What is wrong is that the computation is that, contrary to what is claimed, $$\frac{\left(x-2\sqrt{x^2+1}\right)\left(x-2\sqrt{x^2+1}\right)} {\left(x-2\sqrt{x^2+1}\right)} \neq \frac {-3x^2-4}{3x+2}.$$ For one, when manipulating this way, one wants to multiply the numerator and denominator by the conjugate of the original radical expression, namely $$\frac{x\color{red}{+}2\sqrt{x^2+1}} {x\color{red}{+}2\sqrt{x^2+1}}$$ (note the change in sign.). In any case, this is not the only problem, as even when the correct sign is used, the expression for the denominator is incorrect.

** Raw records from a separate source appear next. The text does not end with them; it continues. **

/-
Origin: expansion seat `planner-pub-hodgecm-toy-0`, handover #2 2026-08-18T04:13:45Z (`HOME/pub-hodgecm-toy/lean/Toy/GaloisClosure.lean`, md5 1034a2e3, 194 lines);
landed by the gen-5 packager in gate run 21 as `HodgeCM/Model/Toy/GaloisClosure.lean` (import ^import Toy\.→import HodgeCM.Model.Toy. ×1).
-/
-- HANDOVER (planner-pub-hodgecm-toy-0, unit pub-hodgecm-toy): WIP module `Toy.GaloisClosure`; intended final module
-- `HodgeCM.Model.Toy.GaloisClosure` (kind L5, toy model / consistency witness); rename `import Toy.X` ↦ the final prefix.
/-
Copyright (c) 2026. Released under Apache 2.0 license as described in the file LICENSE.
-/
import Mathlib
import Summits.HodgeConjecture.HodgeCM.Model.Toy.Isogeny

/-!
# A Galois CM field of degree `≥ 6` over any CM field (discharging `GaloisCMOracle`)

For a CM field `K` we construct, inside `ℂ`, the field
`N K := ℚ(all conjugates of a primitive element of K, all primitive 7th roots of unity)`,
i.e. the compositum of the Galois closure of `K` (w.r.t. any embedding) with `ℚ(ζ₇)`, and prove:

* `N K` is a finite Galois extension of `ℚ` (it is the splitting field in `ℂ` of
  `minpoly θ · Φ₇`);
* `N K` is totally complex (it contains a copy of `K`);
* complex conjugation restricts to an automorphism `c` of `N K` with `IsConj φ c` for EVERY
  embedding `φ : N K →+* ℂ` — because `N K` is generated by elements `z` that are either images
  `ψ θ` of the CM field `K` (where `conj ∘ φ ∘ ψ = φ ∘ ψ ∘ c_K` for all embeddings, `K` being CM:
  `NumberField.IsCMField.isConj_complexConj`) or roots of unity (where conjugation is inversion);
  hence `N K` is a CM field (`NumberField.IsCMField.of_forall_isConj`);
* `6 ≤ [N K : ℚ]` (it contains `ℚ(ζ₇)`), and `K ↪ N K`.

This is the classical fact "the Galois closure of a CM field, and a compositum of CM fields, is CM"
(Shimura, *Abelian varieties with complex multiplication and modular functions*, 1998, Prop. 18.2;
Milne, *Complex multiplication*, Prop. 1.4), in the amount needed to instantiate
`HodgeCM.Toy.GaloisCMOracle` (`HodgeCM.Toy.galoisCMOracle`), so that the toy model satisfies
`Fact_cmDominated` with no oracle input.
-/

noncomputable section

open Polynomial IntermediateField NumberField NumberField.ComplexEmbedding
open scoped ComplexConjugate

namespace HodgeCM.Toy

namespace GaloisClosure

variable (K : CMField)

/-- A power basis (primitive element) of the CM field `K` over `ℚ`. -/
def pb : PowerBasis ℚ K := Field.powerBasisOfFiniteOfSeparable ℚ K

/-- The polynomial `minpoly_ℚ(θ) · Φ₇`. -/
def pol : ℚ[X] := minpoly ℚ (pb K).gen * cyclotomic 7 ℚ

/-- (Ported verbatim from the HodgeCMPerL package; no docstring in the source.) -/
lemma pol_ne_zero : pol K ≠ 0 :=
  mul_ne_zero (minpoly.ne_zero (pb K).isIntegral_gen) (cyclotomic_ne_zero 7 ℚ)

/-- The set of complex roots of `pol K`. -/
abbrev S : Set ℂ := (pol K).rootSet ℂ

/-- (Ported verbatim from the HodgeCMPerL package; no docstring in the source.) -/
lemma mem_S_iff {z : ℂ} :
    z ∈ S K ↔ aeval z (minpoly ℚ (pb K).gen) = 0 ∨ aeval z (cyclotomic 7 ℚ) = 0 := by
  rw [mem_rootSet_of_ne (pol_ne_zero K), pol, map_mul, mul_eq_zero]

/-- The field `N K = ℚ(S K) ⊂ ℂ`: Galois closure of `K` composed with `ℚ(ζ₇)`. -/
abbrev N : IntermediateField ℚ ℂ := IntermediateField.adjoin ℚ (S K)

/-- (Ported verbatim from the HodgeCMPerL package; no docstring in the source.) -/
instance isSplittingField : (pol K).IsSplittingField ℚ (N K) :=
  adjoin_rootSet_isSplittingField (IsAlgClosed.splits _)

/-- (Ported verbatim from the HodgeCMPerL package; no docstring in the source.) -/
instance normal : Normal ℚ (N K) := Normal.of_isSplittingField (pol K)

/-- (Ported verbatim from the HodgeCMPerL package; no docstring in the source.) -/
instance finiteDimensional : FiniteDimensional ℚ (N K) :=
  IsSplittingField.finiteDimensional (N K) (pol K)

/-- (Ported verbatim from the HodgeCMPerL package; no docstring in the source.) -/
instance numberField : NumberField (N K) := NumberField.mk

/-- (Ported verbatim from the HodgeCMPerL package; no docstring in the source.) -/
instance isGalois : IsGalois ℚ (N K) := IsGalois.mk

/-- Every embedding of `K` into `ℂ` lands in `N K`. -/
lemma apply_mem (ψ : K →+* ℂ) (x : K) : ψ x ∈ N K := by
  obtain ⟨q, rfl⟩ := (pb K).exists_eq_aeval' x
  have hg : ψ (pb K).gen ∈ N K := by
    refine subset_adjoin ℚ (S K) ((mem_S_iff K).mpr (Or.inl ?_))
    have h := minpoly.aeval ℚ (pb K).gen
    have : aeval (ψ.toRatAlgHom (pb K).gen) (minpoly ℚ (pb K).gen) = 0 := by
      rw [aeval_algHom_apply, h, map_zero]
    simpa using this
  have e : ψ (aeval (pb K).gen q) = aeval (ψ (pb K).gen) q := by
    have := (aeval_algHom_apply ψ.toRatAlgHom (pb K).gen q).symm
    simpa using this
  rw [e, show ψ (pb K).gen = ((⟨ψ (pb K).gen, hg⟩ : N K) : ℂ) from rfl, aeval_coe]
  exact SetLike.coe_mem _

/-- An embedding `ψ : K →+* ℂ` corestricted to `N K`. -/
def toN (ψ : K →+* ℂ) : K →+* N K := ψ.codRestrict (N K) (apply_mem K ψ)

/-- (Ported verbatim from the HodgeCMPerL package; no docstring in the source.) -/
@[simp] lemma coe_toN (ψ : K →+* ℂ) (x : K) : ((toN K ψ x : N K) : ℂ) = ψ x := rfl

/-- Complex conjugation as a `ℚ`-algebra automorphism of `ℂ`. -/
def conjQ : ℂ ≃ₐ[ℚ] ℂ :=
  AlgEquiv.ofRingEquiv (f := (starRingAut : RingAut ℂ)) (fun q => by simp)

/-- (Ported verbatim from the HodgeCMPerL package; no docstring in the source.) -/
@[simp] lemma conjQ_apply (z : ℂ) : conjQ z = conj z := rfl

/-- Complex conjugation restricted to the normal subfield `N K`. -/
def c : Gal(N K/ℚ) := conjQ.restrictNormal (N K)

/-- (Ported verbatim from the HodgeCMPerL package; no docstring in the source.) -/
@[simp] lemma coe_c (x : N K) : ((c K x : N K) : ℂ) = conj (x : ℂ) :=
  AlgEquiv.restrictNormal_commutes conjQ (N K) x

/-- `N K` is totally complex: it contains the totally complex field `K`. -/
instance isTotallyComplex : IsTotallyComplex (N K) where
  isComplex := fun w => by
    rw [← InfinitePlace.not_isReal_iff_isComplex, InfinitePlace.isReal_iff]
    intro hw
    have ψ : K →+* ℂ := Classical.arbitrary _
    apply IsTotallyComplex.complexEmbedding_not_isReal (K := K) (w.embedding.comp (toN K ψ))
    rw [ComplexEmbedding.isReal_iff] at hw ⊢
    ext x
    have := RingHom.congr_fun hw (toN K ψ x)
    simpa [conjugate_coe_eq] using this

/-- The key computation on generators: for `z ∈ S K` and any embedding `φ` of `N K`,
`conj (φ z) = φ (conj z)`. -/
lemma conj_apply_gen (φ : N K →+* ℂ) (z : ℂ) (hz : z ∈ S K) :
    conj (φ ⟨z, subset_adjoin ℚ (S K) hz⟩) = φ (c K ⟨z, subset_adjoin ℚ (S K) hz⟩) := by
  rcases (mem_S_iff K).mp hz with h | h
  · -- `z = ψ θ` for an embedding `ψ` of the CM field `K`
    let ψ : K →ₐ[ℚ] ℂ := (pb K).lift z h
    have hψ : ψ (pb K).gen = z := (pb K).lift_gen z h
    have e1 : (⟨z, subset_adjoin ℚ (S K) hz⟩ : N K) = toN K ψ.toRingHom (pb K).gen :=
      Subtype.ext (by simp [hψ])
    have e2 : c K (toN K ψ.toRingHom (pb K).gen)
        = toN K ψ.toRingHom (IsCMField.complexConj K (pb K).gen) := by
      apply Subtype.ext
      rw [coe_c, coe_toN, coe_toN]
      exact ((IsCMField.isConj_complexConj K ψ.toRingHom).eq _).symm
    rw [e1, e2]
    have := (IsCMField.isConj_complexConj K (φ.comp (toN K ψ.toRingHom))).eq (pb K).gen
    simpa only [RingHom.comp_apply, Complex.star_def] using this.symm
  · -- `z` is a primitive 7th root of unity: conjugation is inversion
    have h7 : z ^ 7 = 1 := by
      have hr : IsRoot (cyclotomic 7 ℂ) z := by
        rwa [aeval_def, ← eval_map, map_cyclotomic] at h
      exact ((isRoot_cyclotomic_iff).mp hr).pow_eq_one
    set y : N K := ⟨z, subset_adjoin ℚ (S K) hz⟩ with hy
    have hy7 : y ^ 7 = 1 := Subtype.ext (by simp [y, h7])
    have hφ7 : (φ y) ^ 7 = 1 := by rw [← map_pow, hy7, map_one]
    have hzinv : conj z = z⁻¹ := (Complex.inv_eq_conj (Complex.norm_eq_one_of_pow_eq_one h7 (by norm_num))).symm
    have hcy : c K y = y⁻¹ := Subtype.ext (by rw [coe_c]; simp [y, hzinv])
    rw [hcy, map_inv₀, ← Complex.inv_eq_conj (Complex.norm_eq_one_of_pow_eq_one hφ7 (by norm_num))]

/-- Complex conjugation on `N K` is THE conjugation for every complex embedding. -/
lemma isConj_c (φ : N K →+* ℂ) : IsConj φ (c K) := by
  have key : (conjugate φ).toRatAlgHom = (φ.comp (c K : N K →+* N K)).toRatAlgHom := by
    apply adjoin_algHom_ext ℚ
    intro z hz
    exact conj_apply_gen K φ z hz
  exact RingHom.ext fun x => DFunLike.congr_fun key x

/-- (Ported verbatim from the HodgeCMPerL package; no docstring in the source.) -/
instance isCMField : IsCMField (N K) := IsCMField.of_forall_isConj (N K) (isConj_c K)

/-- A primitive 7th root of unity in `ℂ`. -/
def ζ : ℂ := Complex.exp (2 * Real.pi * Complex.I / 7)

/-- (Ported verbatim from the HodgeCMPerL package; no docstring in the source.) -/
lemma ζ_prim : IsPrimitiveRoot ζ 7 := by
  simpa [ζ] using Complex.isPrimitiveRoot_exp 7 (by norm_num)

/-- (Ported verbatim from the HodgeCMPerL package; no docstring in the source.) -/
lemma ζ_mem_S : ζ ∈ S K := by
  refine (mem_S_iff K).mpr (Or.inr ?_)
  rw [aeval_def, ← eval_map, map_cyclotomic]
  exact ζ_prim.isRoot_cyclotomic (by norm_num)

/-- (Ported verbatim from the HodgeCMPerL package; no docstring in the source.) -/
lemma finrank_adjoin_ζ : Module.finrank ℚ ℚ⟮ζ⟯ = 6 := by
  rw [adjoin.finrank ((ζ_prim.isIntegral (by norm_num)).tower_top), ← cyclotomic_eq_minpoly_rat ζ_prim (by norm_num),
    natDegree_cyclotomic, Nat.totient_prime (by norm_num)]

/-- (Ported verbatim from the HodgeCMPerL package; no docstring in the source.) -/
lemma six_le_finrank : 6 ≤ Module.finrank ℚ (N K) := by
  have hle : ℚ⟮ζ⟯ ≤ N K := adjoin_simple_le_iff.mpr (subset_adjoin ℚ (S K) (ζ_mem_S K))
  rw [← finrank_adjoin_ζ]
  exact LinearMap.finrank_le_finrank_of_injective
    (f := (IntermediateField.inclusion hle).toLinearMap) (inclusion_injective hle)

/-- The Galois CM field over `K`, bundled. -/
def galoisCM : CMField := ⟨N K⟩

end GaloisClosure

open GaloisClosure in
/-- **The oracle, discharged**: for every CM field `K`, `GaloisClosure.N K ⊂ ℂ` is a Galois CM field of
degree `≥ 6` receiving `K`. -/
def galoisCMOracle : GaloisCMOracle where
  F K := galoisCM K
  gal K := GaloisClosure.isGalois K
  six K := six_le_finrank K
  emb K := toN K (Classical.arbitrary (K →+* ℂ))

end HodgeCM.Toy
import Mathlib
import Summits.KontsevichZagierPeriods.Zeta5Search.AtlasRayRow3
import Summits.KontsevichZagierPeriods.Zeta5Search.RayAtlasCellsRows
import Summits.KontsevichZagierPeriods.Zeta5Search.Atlas.Row3CellCP4
import HarnessLib

/-!
# ζ(5) search — atlas machine, cell `Row3CellC` of the ray `bFam 14 n` (part 2/2): `RayAtlas.Row3CellC` (HONEST FRAMING: systematic search; no irrationality claim unless certified)

Cell `pub-zeta5`, P1 prover seat generation 8 (gap-filling rebuild of generation 7's machine: the parts of this cell landed by
generation 7 are reused by name, the missing ones regenerated).  MACHINE-GENERATED by `code/gen/leangen.py` from the exact
scale-free class analysis `code/gen/raycell.py` (all odd `p` and all `n ≤ 150` in the cell sampled, 1875 instances; every
statement below is then PROVED, the atlas by `omega`).  Cell: `17 * n < 3 * p`, `p ≤ 6 * n`; level `m = -12`; class lengths `[8, 9]`;
bracket signatures per length `{8: 7, 9: 12}`; kind `origin-formal`
(level-`m` types: (1, 1, -1, -6, -6, -3, 1, 1) (L=7); (1, 1, -2, -6, -6, -2, 1, 1) (L=7); (1, 1, -3, -6, -6, -1, 1, 1) (L=7)); bound `-20 = 3 + 2m + 1` from
`CellKit.origin_bound`.  Valuations of rationals; nothing about irrationality.
-/

open Finset

namespace Summit.KontsevichZagierPeriods.Zeta5Search.Atlas.Row3CellC

open Summit.KontsevichZagierPeriods.Zeta5Search.ClusterValuation (netExp classSet CentreIn classExp conjClass bRec)
open Summit.KontsevichZagierPeriods.Zeta5Search.CasoratianValuation (InPolytope shift casoratian)
open Summit.KontsevichZagierPeriods.Zeta5Search.CellKit
open Summit.KontsevichZagierPeriods.Zeta5Search.CellA (wHat vHat)
open Summit.KontsevichZagierPeriods.Zeta5Search.CellAtlas (bFam)
open Summit.KontsevichZagierPeriods.Zeta5Search.AtlasRayRow3


variable {p : ℕ} [hp : Fact p.Prime]

/-- **`RayAtlas.Row3CellC` IS A THEOREM** (`v_p(Cas₇) ≥ -20` on the cell; `origin-formal`, `m = -12`). -/
theorem holds : RayAtlas.Row3CellC := by
  intro n p hn hprime hw h1 h2 hne
  haveI : Fact p.Prime := ⟨hprime⟩
  have hp5 : 5 ≤ p := by omega
  have hp2 : p % 2 = 1 := Nat.odd_iff.1 (hprime.odd_of_ne_two (by omega))
  have hray : bFam 14 n = bLin (14 * n) (10 * n) n := by
    rw [bFam_eq_bLin (by norm_num)]
  rw [hray] at hne ⊢
  have hb : InPolytope (bLin (14 * n) (10 * n) n) := inPolytope_bLin (by omega)
  have hb' : InPolytope (shift (bLin (14 * n) (10 * n) n) 7) := inPolytope_shift_bLin (by omega) (by omega)
  have hwin : (bLin (14 * n) (10 * n) n 0 + 2 : ℤ) < (p : ℤ) ^ 2 := by
    have hw' : ((50 * n + 2 : ℕ) : ℤ) < ((p * p : ℕ) : ℤ) := by exact_mod_cast hw
    rw [b0_int]; push_cast at hw' ⊢; nlinarith [hw']
  have hpN : p ≤ ((bLin (14 * n) (10 * n) n) 0).toNat := by rw [b0_toNat]; omega
  have key := origin_bound (bLin (14 * n) (10 * n) n) hb (j := 7) (by norm_num) (by norm_num) hb' hp5 hwin hpN (m := -12) (by norm_num)
    (fun x hx => exp_ge h1 h2 hp2 hx) (fun x hx hE => cen h1 h2 hp2 hx hE) (hcol h1 h2 hp2) hne
  linarith

end Summit.KontsevichZagierPeriods.Zeta5Search.Atlas.Row3CellC
import Summits.Ventures.HodgeRepro.Tier3ProjectorCorrespondence

/-!
# The orbit projector commutes with the diagonal operators — §4(d)'s «`W_F(B) = e·K` is `R`-stable (`e` commutes
with `R`, `R` commutative)» on the kernel

Blind re-derivation cell `pub-hodge-repro`, seat `t3-p4` (Tier 3, T3.5 for T3.4 = Lemma R).  Target tree path
`lean/Summits/Ventures/HodgeRepro/Tier3ProjectorCommutes.lean`; imports the cell's `Tier3ProjectorCorrespondence`
(`diag_comp_diag`: `A′ b ∘ A′ b′ = A′ (b · b′)` for the diagonal operators `A′ b = (ω′ᵢ ↦ bᵢ • ω′ᵢ)`, and
`exists_eq_sum_smul_map_diag`: the rational projector `e₀` onto the Weil line is a `ℚ`-combination
`Σ_m q_m • ⋀ⁿ(A′ b_m)` of the diagonal operators — LEMMA-R-RESIDUE.md §15).

WHAT THIS FILE STATES (LEMMA-R-RESIDUE.md §4(d): «`K` — and its `R`-stable subspace `W_F(B) = e·K` (`e` commutes with
`R`, `R` commutative) — is an `F`-vector space»).  The `R`-stability of the Weil line is on the kernel another way
(`Tier3WeilLineModule.weil_act_mem_of_generator`, from Lemma R's generator clause); this file states the paper's OWN
reason:

* `map_diag_comm` — the diagonal operators commute: `⋀ⁿ(A′ b) ∘ ⋀ⁿ(A′ b′) = ⋀ⁿ(A′ b′) ∘ ⋀ⁿ(A′ b)` («`R` commutative»:
  `b · b′ = b′ · b` coordinatewise, `diag_comp_diag`, `exteriorPower.map_comp`);
* `comp_map_diag_eq_of_eq_sum_smul_map_diag` — **«`e` commutes with `R`»**: an operator `e₀ = Σ_m q_m • ⋀ⁿ(A′ b_m)` commutes
  with every `⋀ⁿ(A′ b)`;
* `comp_act_eq_of_eq_sum_smul_map_diag` — the case `b = (a at i₀, 1 elsewhere)`: `e₀` commutes with `act(a)`;
* `map_diag_mem_range_of_eq_sum_smul_map_diag` / `act_mem_range_of_eq_sum_smul_map_diag` — **«`W_F(B) = e·K` is
  `R`-stable»**: the range of such an `e₀` is stable under every `⋀ⁿ(A′ b)`, in particular under `act(a)`
  (`⋀ⁿ(A′ b) (e₀ v) = e₀ (⋀ⁿ(A′ b) v)`);
* `act_mem_of_eq_sum_smul_map_diag_of_range` — the same for any `W_F` with `e₀ v ∈ W_F` for all `v` and `e₀ = id` on
  `W_F` (the clauses of `Tier3WeilProjector.exists_rational_projector`): `W_F` is `act`-stable.

HONESTY.  A LABEL for one parenthetical of §4(d); the `act`-stability of `W_F` that Lemma R uses is already on the kernel
by the generator route (§21), and the two-line content here (`diag_comp_diag` + `mul_comm`) is stated so that the paper's
sentence has a twin by name.  Linear algebra on the cell's own modules and Mathlib; no definition, instance or notation
is introduced; nothing geometric is built.  Nothing mathematical moves (LEMMA-R-RESIDUE: residue 0 unchanged).  HC_CM is
NOT proved by anyone in this repository.
-/

set_option autoImplicit false

open TensorProduct Finset

namespace HodgeRepro.Tier3

section Commutes

variable {F₀ K : Type*} [Field F₀] [Field K] [Algebra F₀ K]
variable {VB : Type*} [AddCommGroup VB] [Module K VB] [Module F₀ VB] [IsScalarTower F₀ K VB]
variable {ι : Type*}

/-- **The diagonal operators commute** («`R` commutative»): `⋀ⁿ(A′ b) ∘ ⋀ⁿ(A′ b′) = ⋀ⁿ(A′ b′) ∘ ⋀ⁿ(A′ b)` — both are
`⋀ⁿ(A′ (b · b′))` (`diag_comp_diag`, `exteriorPower.map_comp`, `mul_comm`). -/
theorem map_diag_comm (ω' : Module.Basis ι K VB) (n : ℕ) (b b' : ι → K) :
    exteriorPower.map n ((ω'.constr K fun i => b i • ω' i).restrictScalars F₀) ∘ₗ
        exteriorPower.map n ((ω'.constr K fun i => b' i • ω' i).restrictScalars F₀) =
      exteriorPower.map n ((ω'.constr K fun i => b' i • ω' i).restrictScalars F₀) ∘ₗ
        exteriorPower.map n ((ω'.constr K fun i => b i • ω' i).restrictScalars F₀) := by
  rw [← exteriorPower.map_comp, ← exteriorPower.map_comp, diag_comp_diag, diag_comp_diag, mul_comm]

/-- **«`e` commutes with `R`»**: an operator `e₀ = Σ_m q_m • ⋀ⁿ(A′ b_m)` (the rational projector of §15,
`exists_eq_sum_smul_map_diag`) commutes with every diagonal operator `⋀ⁿ(A′ b)`. -/
theorem comp_map_diag_eq_of_eq_sum_smul_map_diag (ω' : Module.Basis ι K VB) (n : ℕ)
    (e₀ : ⋀[F₀]^n VB →ₗ[F₀] ⋀[F₀]^n VB) {N : ℕ} (q : Fin N → F₀) (b : Fin N → (ι → K))
    (he₀ : e₀ = ∑ m, q m • exteriorPower.map n ((ω'.constr K fun i => b m i • ω' i).restrictScalars F₀))
    (b' : ι → K) :
    e₀ ∘ₗ exteriorPower.map n ((ω'.constr K fun i => b' i • ω' i).restrictScalars F₀) =
      exteriorPower.map n ((ω'.constr K fun i => b' i • ω' i).restrictScalars F₀) ∘ₗ e₀ := by
  rw [he₀]
  apply LinearMap.ext
  intro v
  simp only [LinearMap.comp_apply, LinearMap.sum_apply, map_sum, LinearMap.smul_apply, map_smul]
  refine Finset.sum_congr rfl fun m _ => ?_
  exact congrArg (q m • ·) (LinearMap.congr_fun (map_diag_comm ω' n (b m) b') v)

/-- `e₀` commutes with `act(a) = ⋀ⁿ(A′ (a at i₀, 1 elsewhere))`. -/
theorem comp_act_eq_of_eq_sum_smul_map_diag [DecidableEq ι] (ω' : Module.Basis ι K VB) (n : ℕ)
    (e₀ : ⋀[F₀]^n VB →ₗ[F₀] ⋀[F₀]^n VB) {N : ℕ} (q : Fin N → F₀) (b : Fin N → (ι → K))
    (he₀ : e₀ = ∑ m, q m • exteriorPower.map n ((ω'.constr K fun i => b m i • ω' i).restrictScalars F₀))
    (i₀ : ι) (a : K) :
    e₀ ∘ₗ exteriorPower.map n
        ((ω'.constr K fun i => Function.update (fun _ => (1 : K)) i₀ a i • ω' i).restrictScalars F₀) =
      exteriorPower.map n
        ((ω'.constr K fun i => Function.update (fun _ => (1 : K)) i₀ a i • ω' i).restrictScalars F₀) ∘ₗ e₀ :=
  comp_map_diag_eq_of_eq_sum_smul_map_diag ω' n e₀ q b he₀ _

/-- **«`W_F(B) = e·K` is `R`-stable»**: the range of `e₀ = Σ_m q_m • ⋀ⁿ(A′ b_m)` is stable under every diagonal
operator — `⋀ⁿ(A′ b) (e₀ v) = e₀ (⋀ⁿ(A′ b) v)`. -/
theorem map_diag_mem_range_of_eq_sum_smul_map_diag (ω' : Module.Basis ι K VB) (n : ℕ)
    (e₀ : ⋀[F₀]^n VB →ₗ[F₀] ⋀[F₀]^n VB) {N : ℕ} (q : Fin N → F₀) (b : Fin N → (ι → K))
    (he₀ : e₀ = ∑ m, q m • exteriorPower.map n ((ω'.constr K fun i => b m i • ω' i).restrictScalars F₀))
    (b' : ι → K) (w : ⋀[F₀]^n VB) (hw : w ∈ LinearMap.range e₀) :
    exteriorPower.map n ((ω'.constr K fun i => b' i • ω' i).restrictScalars F₀) w ∈ LinearMap.range e₀ := by
  obtain ⟨v, rfl⟩ := hw
  refine ⟨exteriorPower.map n ((ω'.constr K fun i => b' i • ω' i).restrictScalars F₀) v, ?_⟩
  rw [← LinearMap.comp_apply, comp_map_diag_eq_of_eq_sum_smul_map_diag ω' n e₀ q b he₀ b', LinearMap.comp_apply]

/-- The range of `e₀` is `act`-stable. -/
theorem act_mem_range_of_eq_sum_smul_map_diag [DecidableEq ι] (ω' : Module.Basis ι K VB) (n : ℕ)
    (e₀ : ⋀[F₀]^n VB →ₗ[F₀] ⋀[F₀]^n VB) {N : ℕ} (q : Fin N → F₀) (b : Fin N → (ι → K))
    (he₀ : e₀ = ∑ m, q m • exteriorPower.map n ((ω'.constr K fun i => b m i • ω' i).restrictScalars F₀))
    (i₀ : ι) (a : K) (w : ⋀[F₀]^n VB) (hw : w ∈ LinearMap.range e₀) :
    exteriorPower.map n
        ((ω'.constr K fun i => Function.update (fun _ => (1 : K)) i₀ a i • ω' i).restrictScalars F₀) w ∈
      LinearMap.range e₀ :=
  map_diag_mem_range_of_eq_sum_smul_map_diag ω' n e₀ q b he₀ _ w hw

/-- **§4(d)'s sentence on the projector's data**: for a subspace `W_F` with `e₀ v ∈ W_F` for every `v` and `e₀ = id`
on `W_F` (the clauses of `Tier3WeilProjector.exists_rational_projector`), `W_F` is stable under every `⋀ⁿ(A′ b)`, in
particular under `act(a)` — `W_F` is the range of `e₀`, which commutes with `R`. -/
theorem map_diag_mem_of_eq_sum_smul_map_diag_of_range (ω' : Module.Basis ι K VB) (n : ℕ)
    (e₀ : ⋀[F₀]^n VB →ₗ[F₀] ⋀[F₀]^n VB) {N : ℕ} (q : Fin N → F₀) (b : Fin N → (ι → K))
    (he₀ : e₀ = ∑ m, q m • exteriorPower.map n ((ω'.constr K fun i => b m i • ω' i).restrictScalars F₀))
    (WF : Submodule F₀ (⋀[F₀]^n VB)) (hWF : ∀ v, e₀ v ∈ WF) (hid : ∀ w ∈ WF, e₀ w = w)
    (b' : ι → K) (w : ⋀[F₀]^n VB) (hw : w ∈ WF) :
    exteriorPower.map n ((ω'.constr K fun i => b' i • ω' i).restrictScalars F₀) w ∈ WF := by
  have hrange : w ∈ LinearMap.range e₀ := ⟨w, hid w hw⟩
  obtain ⟨v, hv⟩ := map_diag_mem_range_of_eq_sum_smul_map_diag ω' n e₀ q b he₀ b' w hrange
  rw [← hv]
  exact hWF v

/-- `W_F` is `act`-stable, from the projector's data alone. -/
theorem act_mem_of_eq_sum_smul_map_diag_of_range [DecidableEq ι] (ω' : Module.Basis ι K VB) (n : ℕ)
    (e₀ : ⋀[F₀]^n VB →ₗ[F₀] ⋀[F₀]^n VB) {N : ℕ} (q : Fin N → F₀) (b : Fin N → (ι → K))
    (he₀ : e₀ = ∑ m, q m • exteriorPower.map n ((ω'.constr K fun i => b m i • ω' i).restrictScalars F₀))
    (WF : Submodule F₀ (⋀[F₀]^n VB)) (hWF : ∀ v, e₀ v ∈ WF) (hid : ∀ w ∈ WF, e₀ w = w)
    (i₀ : ι) (a : K) (w : ⋀[F₀]^n VB) (hw : w ∈ WF) :
    exteriorPower.map n
        ((ω'.constr K fun i => Function.update (fun _ => (1 : K)) i₀ a i • ω' i).restrictScalars F₀) w ∈ WF :=
  map_diag_mem_of_eq_sum_smul_map_diag_of_range ω' n e₀ q b he₀ WF hWF hid _ w hw

end Commutes

end HodgeRepro.Tier3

In any case, there is an easier way to proceed:

Hint We can rewrite the function as $$x \mapsto x - 2 |x| \sqrt{1 + \frac{1}{x^2}}.$$

Additional hint For $x > 0$, this is$$x \mapsto x - 2 x \sqrt{1 + \frac{1}{x^2}} = x \left(1 - 2 \sqrt{1 + \frac{1}{x^2}}\right).$$ As $x \to +\infty$, the radical quantity approaches $1$, so this curve has the line $y = -x$ as an (oblique) asymptote. How does this computation chance when looking for an asymptote line as $x \to -\infty$? (Note that the linked WolframAlpha answer does not give the second asymptote that arises this way!)

Answer 2

The simplest here is to use Taylor's expansion, after the substitution $t=\dfrac1x$ (so $t\to 0^+$ or $0^-$). It will give you in one shot the asymptote, if it exists, and the position of the curve w.r.t. its asymptote.

So we can rewrite \begin{align}x-2\sqrt{x^2+1}&=\frac1t-2\sqrt{\frac1{t^2}+1}=\frac1t-\frac1{\lvert t\rvert}\sqrt{1+t^2}=\frac1t-\frac1{\lvert t\rvert}\Bigl(1+\dfrac{t^2}{2}+o(t^2)\Bigr)\\ &=\frac1t-\frac1{\lvert t\rvert}+\frac12\lvert t\rvert+o(t)=x -\lvert x\rvert+\frac1{2\,\lvert x\rvert}+o\Bigl(\frac1x\Bigr)\\ &=\begin{cases}\dfrac1{2 x}+o\Bigl(\dfrac1x\Bigr)&\text{if }\;x\to+\infty,\\2x+\dfrac1{2\,\lvert x\rvert}+o\Bigl(\dfrac1x\Bigr)&\text{if }\;x\to-\infty.\end{cases} \end{align} Thus, when $x\to+\infty$, we have the horizontal asymptote $\;y=0$, and the curve is above it if $x$ is large enough.

When when $x\to-\infty$, we have the oblique asymptote $\;y=2x$, and the curve is above it if $\vert x\rvert$ is large enough.

Answer 3

You can reason on this problem by means of the asymptotic behavior of the function (see https://en.wikipedia.org/wiki/Asymptotic_analysis).

For large $x$, we have

$$f(x)\approx x-2\sqrt{x^2}=x-2|x|$$

so that for positive values the function tends to $-x$, and for negative ones, to $3x$.

Then to get the intercept,

$$\lim_{x\to\infty }f(x)-(-x)=\lim_{x\to\infty }2(x-\sqrt{x^2+1})=\lim_{x\to\infty }2\frac{x^2-(\sqrt{x^2+1})^2}{x+\sqrt{x^2+1}}=0$$

and

$$\lim_{x\to-\infty }f(x)-3x=-\lim_{x\to-\infty }2(x+\sqrt{x^2+1})=-\lim_{x\to-\infty }2\frac{x^2-(\sqrt{x^2+1})^2}{x-\sqrt{x^2+1}}=0.$$

Hence the asymptotes $y=-x$ and $y=3x$.